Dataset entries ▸
import Summits.HubbardSuperconductivity.HubbardSuperconductivity.Theorems.NodalDiracTwistNodalDiracWeakCouplingIffLocusParity

/-!
# The crux from UNIQUENESS off one point + the parity flip (crux `NodalDiracWeakCoupling`, `birth` v10)

Route `HubbardSuperconductivity/NodalDiracTwist`, crux stmt-HubbardSuperconductivity-10370
(`NodalDiracWeakCoupling`), skeleton `Cruxes/NodalDiracWeakCoupling/Lines/birth.lean` v10. By
`nodalDiracWeakCoupling_iff_locusParity` (v9, landed) the crux is equivalent to LOCUS on the
fundamental triangle `0 ≤ φ₁ ≤ φ₀ ≤ π` (the `(N_L, S^z = 0)`-sector ground state of the spin-twisted
torus `H_L(U, φ)` is degenerate iff `φ = (c, c)`) together with NC1 (opposite `x₀ ↔ x₁` parities of
the sector ground states at the twists `(0,0)` and `(π,π)`). This file removes the last EXISTENCE
statement from the physics: the degeneracy AT `(c, c)` is itself forced by the parity flip —
if the ground state were also unique at `(c,c)` it would be unique along the whole diagonal
`[0, π]`, where the swap sign is then constant (`swapSign_const_on_diagonal_segment`), contradicting
NC1 (`degenerate_of_uniq_of_parity`). Hence the crux is EQUIVALENT to

* UNIQ: the sector ground state of `H_L(U, φ)` is unique up to scalars at every twist of the closed
  triangle other than `(c, c)`, and
* NC1,

(`nodalDiracWeakCoupling_iff_uniqParity`); the sufficiency `nodalDiracWeakCoupling_of_uniqParity`
is the composition of skeleton v10, whose only stub is the physics statement `stub_uniqParity`.

## References

H. C. Longuet-Higgins, Proc. R. Soc. A 344 (1975) 147; Y. Hatsugai, J. Phys. Soc. Jpn. 75 (2006)
123601; T. Kato, *Perturbation Theory for Linear Operators* (1966), II §5.1. No new definitions,
no named facts.
-/

-- the mandated namespace repeats `HubbardSuperconductivity` (single-problem summit, D-0017)
set_option linter.dupNamespace false

noncomputable section

namespace Summit.HubbardSuperconductivity.HubbardSuperconductivity.Theorems.NodalDiracTwist

open Literature.MathematicalPhysics.QuantumLattice Literature.Probability.LatticeModels Matrix
open Summit.HubbardSuperconductivity.HubbardSuperconductivity.Theses.NodalDiracTwist
open Summit.HubbardSuperconductivity.HubbardSuperconductivity.Theorems.NodalDiracTwist.BridgeNodalToDWave
open scoped BigOperators ComplexOrder Matrix

/-- **The parity flip forces a degeneracy on the diagonal.** If the `(N, S^z = 0)`-sector ground
state of `H_L(U, (t,t))` is unique up to scalars for every `t ∈ [0, π]` other than `c`, and sector
ground states at `(0,0)` and `(π,π)` are swap eigenvectors with opposite signs `±1`, then at
`(c, c)` there is an orthogonal pair of sector ground states (else the swap sign would be constant
on `[0, π]`, `swapSign_const_on_diagonal_segment`). Longuet-Higgins (1975); Hatsugai (2006).
[folklore] -/
theorem degenerate_of_uniq_of_parity (L : ℕ) [NeZero L] (U : ℝ) (N : ℕ) (c : ℝ)
    (huniq : ∀ t : ℝ, 0 ≤ t → t ≤ Real.pi → t ≠ c → ∀ χ₁ χ₂ : Fock (Orb (FermionTorus 2 L)),
      IsGroundStateInSector (spinTwistedHubbardTorus L U (fun _ : Fin 2 => t)) N 0 χ₁ →
      IsGroundStateInSector (spinTwistedHubbardTorus L U (fun _ : Fin 2 => t)) N 0 χ₂ →
      ∃ z : ℂ, χ₂ = z • χ₁)
    (hNC1 : ∃ χ₀ χπ : Fock (Orb (FermionTorus 2 L)),
      IsGroundStateInSector (spinTwistedHubbardTorus L U (fun _ : Fin 2 => (0 : ℝ))) N 0 χ₀ ∧
      IsGroundStateInSector (spinTwistedHubbardTorus L U (fun _ : Fin 2 => Real.pi)) N 0 χπ ∧
      (((@fockD4 L _ (DihedralGroup.sr 3)).val *ᵥ χ₀ = χ₀ ∧
          (@fockD4 L _ (DihedralGroup.sr 3)).val *ᵥ χπ = -χπ) ∨
        ((@fockD4 L _ (DihedralGroup.sr 3)).val *ᵥ χ₀ = -χ₀ ∧
          (@fockD4 L _ (DihedralGroup.sr 3)).val *ᵥ χπ = χπ))) :
    ∃ ψ₁ ψ₂ : Fock (Orb (FermionTorus 2 L)),
      IsGroundStateInSector (spinTwistedHubbardTorus L U (fun _ : Fin 2 => c)) N 0 ψ₁ ∧
      IsGroundStateInSector (spinTwistedHubbardTorus L U (fun _ : Fin 2 => c)) N 0 ψ₂ ∧
      star ψ₁ ⬝ᵥ ψ₂ = 0 := by
  by_contra hno
  -- then the ground state is unique on the whole diagonal `[0, π]`
  have hall : ∀ t ∈ Set.Icc (0 : ℝ) Real.pi, ∀ χ₁ χ₂ : Fock (Orb (FermionTorus 2 L)),
      IsGroundStateInSector (spinTwistedHubbardTorus L U (fun _ : Fin 2 => t)) N 0 χ₁ →
      IsGroundStateInSector (spinTwistedHubbardTorus L U (fun _ : Fin 2 => t)) N 0 χ₂ →
      ∃ z : ℂ, χ₂ = z • χ₁ := by
    intro t ht χ₁ χ₂ h₁ h₂
    by_cases htc : t = c
    · subst htc
      exact unique_of_no_orthogonal_pair hno χ₁ χ₂ h₁ h₂
    · exact huniq t ht.1 ht.2 htc χ₁ χ₂ h₁ h₂
  obtain ⟨s, hs⟩ := swapSign_const_on_diagonal_segment L U N 0 Real.pi hall
  obtain ⟨χ₀, χπ, hχ₀, hχπ, hflip⟩ := hNC1
  have h0 := hs 0 ⟨le_rfl, Real.pi_pos.le⟩ χ₀ hχ₀
  have hπ := hs Real.pi ⟨Real.pi_pos.le, le_rfl⟩ χπ hχπ
  have hsolve : ∀ (χ : Fock (Orb (FermionTorus 2 L))) (e : ℂ), χ ≠ 0 → s • χ = e • χ → s = e := by
    intro χ e hχ h
    have h' : (s - e) • χ = 0 := by rw [sub_smul, h, sub_self]
    exact sub_eq_zero.1 ((smul_eq_zero.1 h').resolve_right hχ)
  rcases hflip with ⟨h0', hπ'⟩ | ⟨h0', hπ'⟩
  · have e0 : s = 1 := hsolve χ₀ 1 hχ₀.2.1 (by rw [← h0, h0', one_smul])
    have eπ : s = -1 := hsolve χπ (-1) hχπ.2.1 (by rw [← hπ, hπ', neg_one_smul])
    rw [e0] at eπ
    norm_num at eπ
  · have e0 : s = -1 := hsolve χ₀ (-1) hχ₀.2.1 (by rw [← h0, h0', neg_one_smul])
    have eπ : s = 1 := hsolve χπ 1 hχπ.2.1 (by rw [← hπ, hπ', one_smul])
    rw [e0] at eπ
    norm_num at eπ

/-- **LOCUS on the triangle from uniqueness off `(c, c)` + NC1.** [folklore] -/
theorem locusTriangle_of_uniq_of_parity (L : ℕ) [NeZero L] (U : ℝ) (N : ℕ) (c : ℝ)
    (huniq : ∀ φ : Fin 2 → ℝ, 0 ≤ φ 1 → φ 1 ≤ φ 0 → φ 0 ≤ Real.pi → ¬ (φ 0 = c ∧ φ 1 = c) →
      ∀ χ₁ χ₂ : Fock (Orb (FermionTorus 2 L)),
        IsGroundStateInSector (spinTwistedHubbardTorus L U φ) N 0 χ₁ →
        IsGroundStateInSector (spinTwistedHubbardTorus L U φ) N 0 χ₂ → ∃ z : ℂ, χ₂ = z • χ₁)
    (hNC1 : ∃ χ₀ χπ : Fock (Orb (FermionTorus 2 L)),
      IsGroundStateInSector (spinTwistedHubbardTorus L U (fun _ : Fin 2 => (0 : ℝ))) N 0 χ₀ ∧
      IsGroundStateInSector (spinTwistedHubbardTorus L U (fun _ : Fin 2 => Real.pi)) N 0 χπ ∧
      (((@fockD4 L _ (DihedralGroup.sr 3)).val *ᵥ χ₀ = χ₀ ∧
          (@fockD4 L _ (DihedralGroup.sr 3)).val *ᵥ χπ = -χπ) ∨
        ((@fockD4 L _ (DihedralGroup.sr 3)).val *ᵥ χ₀ = -χ₀ ∧
          (@fockD4 L _ (DihedralGroup.sr 3)).val *ᵥ χπ = χπ))) :
    ∀ φ : Fin 2 → ℝ, 0 ≤ φ 1 → φ 1 ≤ φ 0 → φ 0 ≤ Real.pi →
      ((∃ ψ₁ ψ₂ : Fock (Orb (FermionTorus 2 L)),
          IsGroundStateInSector (spinTwistedHubbardTorus L U φ) N 0 ψ₁ ∧
          IsGroundStateInSector (spinTwistedHubbardTorus L U φ) N 0 ψ₂ ∧
          star ψ₁ ⬝ᵥ ψ₂ = 0) ↔ (φ 0 = c ∧ φ 1 = c)) := by
  intro φ h1 h10 h0π
  constructor
  · -- an orthogonal pair of ground states contradicts uniqueness
    rintro ⟨ψ₁, ψ₂, hψ₁, hψ₂, horth⟩
    by_contra hne
    obtain ⟨z, hz⟩ := huniq φ h1 h10 h0π hne ψ₁ ψ₂ hψ₁ hψ₂
    rw [hz, dotProduct_smul, smul_eq_mul] at horth
    rcases mul_eq_zero.1 horth with hz0 | h11
    · exact hψ₂.2.1 (by rw [hz, hz0, zero_smul])
    · exact hψ₁.2.1 (dotProduct_star_self_eq_zero.1 h11)
  · rintro ⟨hφ0, hφ1⟩
    have hφ : φ = fun _ : Fin 2 => c := by
      funext ν; fin_cases ν <;> assumption
    subst hφ
    refine degenerate_of_uniq_of_parity L U N c (fun t ht0 htπ htc => ?_) hNC1
    exact huniq (fun _ : Fin 2 => t) ht0 le_rfl htπ (fun h => htc h.1)

/-- **The crux reduces to UNIQ + the parity flip** (composition of skeleton v10): from the physics
statement `stub_uniqParity` — `(U, δ, κ, L₀, c)`, uniqueness of the `(N_L, S^z = 0)`-sector ground
state at every twist of the closed triangle `0 ≤ φ₁ ≤ φ₀ ≤ π` other than `(c, c)`, and NC1 — via
`locusTriangle_of_uniq_of_parity` and `nodalDiracWeakCoupling_of_locusParity`. [folklore] -/
theorem nodalDiracWeakCoupling_of_uniqParity :
    (∀ U₀ : ℝ, 0 < U₀ → ∃ U ∈ Set.Ioo (0 : ℝ) U₀, ∃ δ ∈ Set.Icc (1 / 10 : ℝ) (3 / 10),
      ∃ κ : ℝ, 0 < κ ∧ κ < Real.pi ∧ Real.cos κ ≠ 0 ∧ ∀ ε : ℝ, 0 < ε → ∃ L₀ : ℕ,
        ∀ (L : ℕ) [NeZero L], Even L → L₀ ≤ L → (∀ m : ℤ, ε ≤ |L * κ - m * Real.pi|) →
          ∃ c : ℝ, 0 < c ∧ c < Real.pi ∧ |Real.cos c - Real.cos (L * κ)| ≤ ε ∧
            (∀ φ : Fin 2 → ℝ, 0 ≤ φ 1 → φ 1 ≤ φ 0 → φ 0 ≤ Real.pi → ¬ (φ 0 = c ∧ φ 1 = c) →
              ∀ χ₁ χ₂ : Fock (Orb (FermionTorus 2 L)),
                IsGroundStateInSector (spinTwistedHubbardTorus L U φ) (2 * ⌊(1 - δ) * (L : ℝ) ^ 2 / 2⌋₊) 0 χ₁ →
                IsGroundStateInSector (spinTwistedHubbardTorus L U φ) (2 * ⌊(1 - δ) * (L : ℝ) ^ 2 / 2⌋₊) 0 χ₂ →
                ∃ z : ℂ, χ₂ = z • χ₁) ∧
            (∃ χ₀ χπ : Fock (Orb (FermionTorus 2 L)),
                IsGroundStateInSector (spinTwistedHubbardTorus L U (fun _ : Fin 2 => (0 : ℝ))) (2 * ⌊(1 - δ) * (L : ℝ) ^ 2 / 2⌋₊) 0 χ₀ ∧
                IsGroundStateInSector (spinTwistedHubbardTorus L U (fun _ : Fin 2 => Real.pi)) (2 * ⌊(1 - δ) * (L : ℝ) ^ 2 / 2⌋₊) 0 χπ ∧
                (((@fockD4 L _ (DihedralGroup.sr 3)).val *ᵥ χ₀ = χ₀ ∧
                    (@fockD4 L _ (DihedralGroup.sr 3)).val *ᵥ χπ = -χπ) ∨
                  ((@fockD4 L _ (DihedralGroup.sr 3)).val *ᵥ χ₀ = -χ₀ ∧
                    (@fockD4 L _ (DihedralGroup.sr 3)).val *ᵥ χπ = χπ)))) →
    NodalDiracWeakCoupling := by
  intro hUP
  refine nodalDiracWeakCoupling_of_locusParity fun U₀ hU₀ => ?_
  obtain ⟨U, hU, δ, hδ, κ, hκ0, hκπ, hcos, hε⟩ := hUP U₀ hU₀
  refine ⟨U, hU, δ, hδ, κ, hκ0, hκπ, hcos, fun ε hε0 => ?_⟩
  obtain ⟨L₀, hL⟩ := hε ε hε0
  refine ⟨L₀, fun L _ hEven hL₀ hres => ?_⟩
  obtain ⟨c, hc0, hcπ, hcc, huniq, hNC1⟩ := hL L hEven hL₀ hres
  exact ⟨c, hc0, hcπ, hcc, locusTriangle_of_uniq_of_parity L U _ c huniq hNC1, hNC1⟩

/-- **`NodalDiracWeakCoupling` ⟺ UNIQ off `(c,c)` on the triangle + NC1** (route NodalDiracTwist,
crux stmt-HubbardSuperconductivity-10370; line `birth` v10). The forward direction restricts the
crux's LOCUS clause (`nodalDiracWeakCoupling_iff_locusParity`) and reads uniqueness off the locus by
Gram–Schmidt (`unique_of_no_orthogonal_pair`). [folklore] -/
theorem nodalDiracWeakCoupling_iff_uniqParity :
    NodalDiracWeakCoupling ↔
    (∀ U₀ : ℝ, 0 < U₀ → ∃ U ∈ Set.Ioo (0 : ℝ) U₀, ∃ δ ∈ Set.Icc (1 / 10 : ℝ) (3 / 10),
      ∃ κ : ℝ, 0 < κ ∧ κ < Real.pi ∧ Real.cos κ ≠ 0 ∧ ∀ ε : ℝ, 0 < ε → ∃ L₀ : ℕ,
        ∀ (L : ℕ) [NeZero L], Even L → L₀ ≤ L → (∀ m : ℤ, ε ≤ |L * κ - m * Real.pi|) →
          ∃ c : ℝ, 0 < c ∧ c < Real.pi ∧ |Real.cos c - Real.cos (L * κ)| ≤ ε ∧
            (∀ φ : Fin 2 → ℝ, 0 ≤ φ 1 → φ 1 ≤ φ 0 → φ 0 ≤ Real.pi → ¬ (φ 0 = c ∧ φ 1 = c) →
              ∀ χ₁ χ₂ : Fock (Orb (FermionTorus 2 L)),
                IsGroundStateInSector (spinTwistedHubbardTorus L U φ) (2 * ⌊(1 - δ) * (L : ℝ) ^ 2 / 2⌋₊) 0 χ₁ →
                IsGroundStateInSector (spinTwistedHubbardTorus L U φ) (2 * ⌊(1 - δ) * (L : ℝ) ^ 2 / 2⌋₊) 0 χ₂ →
                ∃ z : ℂ, χ₂ = z • χ₁) ∧
            (∃ χ₀ χπ : Fock (Orb (FermionTorus 2 L)),
                IsGroundStateInSector (spinTwistedHubbardTorus L U (fun _ : Fin 2 => (0 : ℝ))) (2 * ⌊(1 - δ) * (L : ℝ) ^ 2 / 2⌋₊) 0 χ₀ ∧
                IsGroundStateInSector (spinTwistedHubbardTorus L U (fun _ : Fin 2 => Real.pi)) (2 * ⌊(1 - δ) * (L : ℝ) ^ 2 / 2⌋₊) 0 χπ ∧
                (((@fockD4 L _ (DihedralGroup.sr 3)).val *ᵥ χ₀ = χ₀ ∧
                    (@fockD4 L _ (DihedralGroup.sr 3)).val *ᵥ χπ = -χπ) ∨
                  ((@fockD4 L _ (DihedralGroup.sr 3)).val *ᵥ χ₀ = -χ₀ ∧
                    (@fockD4 L _ (DihedralGroup.sr 3)).val *ᵥ χπ = χπ)))) := by
  refine ⟨fun hND => ?_, nodalDiracWeakCoupling_of_uniqParity⟩
  intro U₀ hU₀
  obtain ⟨U, hU, δ, hδ, κ, hκ0, hκπ, hcos, hε⟩ :=
    nodalDiracWeakCoupling_iff_locusParity.1 hND U₀ hU₀
  refine ⟨U, hU, δ, hδ, κ, hκ0, hκπ, hcos, fun ε hε0 => ?_⟩
  obtain ⟨L₀, hL⟩ := hε ε hε0
  refine ⟨L₀, fun L _ hEven hL₀ hres => ?_⟩
  obtain ⟨c, hc0, hcπ, hcc, hlocus, hNC1⟩ := hL L hEven hL₀ hres
  refine ⟨c, hc0, hcπ, hcc, fun φ h1 h10 h0π hne χ₁ χ₂ hχ₁ hχ₂ => ?_, hNC1⟩
  exact unique_of_no_orthogonal_pair (fun hex => hne ((hlocus φ h1 h10 h0π).1 hex)) χ₁ χ₂ hχ₁ hχ₂

end Summit.HubbardSuperconductivity.HubbardSuperconductivity.Theorems.NodalDiracTwist

end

DIRECTIONS ▸ Look above for the line that contains "obtain ⟨c, hc0, hcπ, hcc, hlocus, hNC1⟩". Starting there, transcribe every line exactly until you have copied the line that contains "exact unique_of_no_orthogonal_pair (fun".

RESULT ▸
  obtain ⟨c, hc0, hcπ, hcc, hlocus, hNC1⟩ := hL L hEven hL₀ hres
  refine ⟨c, hc0, hcπ, hcc, fun φ h1 h10 h0π hne χ₁ χ₂ hχ₁ hχ₂ => ?_, hNC1⟩
  exact unique_of_no_orthogonal_pair (fun hex => hne ((hlocus φ h1 h10 h0π).1 hex)) χ₁ χ₂ hχ₁ hχ₂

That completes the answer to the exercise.